* **WORK TO BE COMPLETED**
List, from the lines below, each one with "exact" in it.

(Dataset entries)
/-! ## §1 The second prefix-loop separation: a dead door `holeS | rootS` keeps every under-excursion off the west side
of `rootSS` -/

/-- ★★★★ **THE SECOND PREFIX-LOOP SEPARATION LEMMA.** Hole absent, the door between `holeS = (w.1 − 1, w.2 − 1)` and
`rootS w` DEAD (one of its two cells absent), `ω` a class-`B2a` UNDER-walk at the far cell (first side `S`). Then no
slot of the excursion polygon exits through the west side of `rootSS w = (w.1, w.2 − 2)`. Proof: the prefix loop `C`
(`PlaquetteWalkHoleRootPrefixLoop`) has one winding number along `J`; `J` passes through the midpoint of the far cell's
top side, joined to the upper corner of the root edge along the top sides of the far cell and of the hole (never prefix
mid-edges), and — if some slot exits through that west side — through its midpoint, joined to the lower corner of the
root edge along the west side of `rootS w` (a dead door is no mid-edge of the walk) and the upper half of the west side
of `rootSS w` (the excursion's mid-edge, hence not the prefix's: a mid-edge is crossed once); all four pieces miss `C`, but
the winding numbers of `C` about the two corners differ by one.
[cite: CourantRobbins1958, Ch. V Appendix §2 (The Jordan Curve Theorem for Polygons: the even–odd rule)]
[cite: AhlforsCA1979, Ch. 4 §2.1 (index of a point with respect to a closed curve)]
[cite: Glazman2015WeightedSAW, Lemma 3.1 (proof, pp. 6–7: the classes of walks through a rhombus)] -/
theorem false_of_under_excursion_rootSS_W (hh : holeFaceW w ∉ D) (hr : RootedFace D (w.side .W) (farW w))
    (h : ω.IsB2a) (hS : ω.2.firstSideG = .S)
    (hdoor : ((w.1 - 1, w.2 - 1) : Face) ∉ D ∨ rootS w ∉ D)
    (hJ : ∃ j, j < ω.Mv ∧ (ω.jFace h j).side (ω.jOut hr h j) = (rootSS w).side .W) : False := by
  have hM := ω.three_le_Mv hr h
  have hF := ω.fh_lt h
  have h1 := ω.one_le_firstHitG_far
  have hlen : ω.2.arcs.length = ω.2.firstHitG + ω.Mv := len_eq h
  set F := ω.2.firstHitG with hFdef
  set n := ω.2.arcs.length with hndef
  have hnthF : ω.2.nth F = (farW w).side .S := by rw [hFdef, ω.2.nth_firstHitG, hS]
  obtain ⟨j, hj, hje⟩ := hJ
  -- the four auxiliary points
  set q1 : ℂ := toC ((holeFaceW w).base + Side.N.endA) with hq1
  set mN : ℂ := toC (midPt ((farW w).side .N)) with hmN
  set q3 : ℂ := toC ((rootS w).base + Side.W.endA) with hq3
  set mW : ℂ := toC (midPt ((rootSS w).side .W)) with hmW
  -- P1: the top side of the hole
  have hP1 : segment ℝ (cHi w) q1 = sideSeg (holeFaceW w) .N := by
    rw [segment_symm, sideSeg, cHi]
    congr 2
    obtain ⟨a, b⟩ := w; simp [holeFaceW, Face.base, Side.endB]; ring
  have w1 : ω.windC (cHi w) = ω.windC q1 := by
    refine windC_eq_of_segment fun z hz k hk hzk => ?_
    rw [hP1] at hz
    obtain ⟨i, hi1, hiF, e⟩ := exists_nth_eq_of_mem_pCedge_sideSeg hh h hS hk hzk hz
      (fun q hq => not_mem_sideSeg_N_of_mem_fSeg_hSeg (by simp [holeFaceW]) hq)
    have hd := ω.2.door_nth (j := i) (by omega) (by omega)
    rw [e] at hd
    have : ((holeFaceW w).side .N).faces.1 = holeFaceW w := by
      obtain ⟨a, b⟩ := w; simp [holeFaceW, Face.side, MidEdge.faces]
    rw [this] at hd
    exact hh hd.1
  -- P2: the right half of the top side of the far cell
  have hP2 : segment ℝ q1 mN ⊆ sideSeg (farW w) .N := by
    refine (convex_segment _ _).segment_subset ?_ (toC_midPt_side_mem_sideSeg _ _)
    have e : q1 = toC ((farW w).base + Side.N.endB) := by
      rw [hq1]; congr 1; obtain ⟨a, b⟩ := w; simp [holeFaceW, farW, Face.base, Side.endA, Side.endB]; ring
    rw [e]; exact right_mem_segment _ _ _
  have w2 : ω.windC q1 = ω.windC mN := by
    refine windC_eq_of_segment fun z hz k hk hzk => ?_
    obtain ⟨i, hi1, hiF, e⟩ := exists_nth_eq_of_mem_pCedge_sideSeg hh h hS hk hzk (hP2 hz)
      (fun q hq => not_mem_sideSeg_N_of_mem_fSeg_hSeg (by simp [farW]) hq)
    have hle := firstHitG_le_of_nth_eq (ω := ω) (by omega) e
    have ei : i = F := by omega
    rw [ei, hnthF] at e
    exact absurd (Face.side_injective (farW w) e) (by decide)
  -- P3: the west side of `rootS w` (the dead door), from the lower corner of the root edge down
  have hP3 : segment ℝ (cLo w) q3 = sideSeg (rootS w) .W := by
    have e1 : cLo w = toC ((rootS w).base + Side.W.endB) := by
      rw [cLo]; congr 1; obtain ⟨a, b⟩ := w; simp [rootS, Face.base, Side.endA, Side.endB]; ring
    rw [e1, hq3, sideSeg, segment_symm]
  have w3 : ω.windC (cLo w) = ω.windC q3 := by
    refine windC_eq_of_segment fun z hz k hk hzk => ?_
    rw [hP3] at hz
    obtain ⟨i, hi1, hiF, e⟩ := exists_nth_eq_of_mem_pCedge_sideSeg hh h hS hk hzk hz
      (fun q hq => not_mem_sideSeg_W_of_mem_fSeg_hSeg w (by simp [rootS]) (by simp [rootS]) hq)
    have hd := ω.2.door_nth (j := i) (by omega) (by omega)
    rw [e, rootS_side_W_faces] at hd
    rcases hdoor with hd' | hd'
    · exact hd' hd.1
    · exact hd' hd.2
  -- P4: the upper half of the west side of `rootSS w` (the excursion's own mid-edge)
  have hP4 : segment ℝ q3 mW ⊆ sideSeg (rootSS w) .W := by
    refine (convex_segment _ _).segment_subset ?_ (toC_midPt_side_mem_sideSeg _ _)
    have e : q3 = toC ((rootSS w).base + Side.W.endB) := by
      rw [hq3]; congr 1; obtain ⟨a, b⟩ := w; simp [rootS, rootSS, Face.base, Side.endA, Side.endB]; ring
    rw [e]; exact right_mem_segment _ _ _
  have w4 : ω.windC q3 = ω.windC mW := by
    refine windC_eq_of_segment fun z hz k hk hzk => ?_
    obtain ⟨i, hi1, hiF, e⟩ := exists_nth_eq_of_mem_pCedge_sideSeg hh h hS hk hzk (hP4 hz)
      (fun q hq => not_mem_sideSeg_W_of_mem_fSeg_hSeg w (by simp [rootSS]) (by simp [rootSS]) hq)
    rw [← hje, side_jOut (hr := hr) h hj] at e
    have := ω.2.nth_inj (by omega) (by omega) e
    omega
  -- the two midpoints lie on `J`
  obtain ⟨j₀, hj₀, hj₀e⟩ := exists_jOut_eq_farW_N hh hr h hS
  have wN : ω.windC mN = ω.windC (ω.pJ hr h 0) := by
    refine windC_pJ_edge hh hr h hS (k := 2 * j₀) (by omega) ?_
    rw [segment_pJ_even h hj₀, hj₀e]
    exact toC_midPt_mem_crossSeg _
  have wW : ω.windC mW = ω.windC (ω.pJ hr h 0) := by
    refine windC_pJ_edge hh hr h hS (k := 2 * j) (by omega) ?_
    rw [segment_pJ_even h hj, hje]
    exact toC_midPt_mem_crossSeg _
  have := windC_jump hh h hS
  rw [w1, w2, wN, ← wW, ← w4, ← w3, sub_self] at this
  exact zero_ne_one this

* **WRITTEN RESPONSE**
    exact hh hd.1
    rw [e]; exact right_mem_segment _ _ _
    exact absurd (Face.side_injective (farW w) e) (by decide)
    · exact hd' hd.1
    · exact hd' hd.2
    rw [e]; exact right_mem_segment _ _ _
    exact toC_midPt_mem_crossSeg _
    exact toC_midPt_mem_crossSeg _
  exact zero_ne_one this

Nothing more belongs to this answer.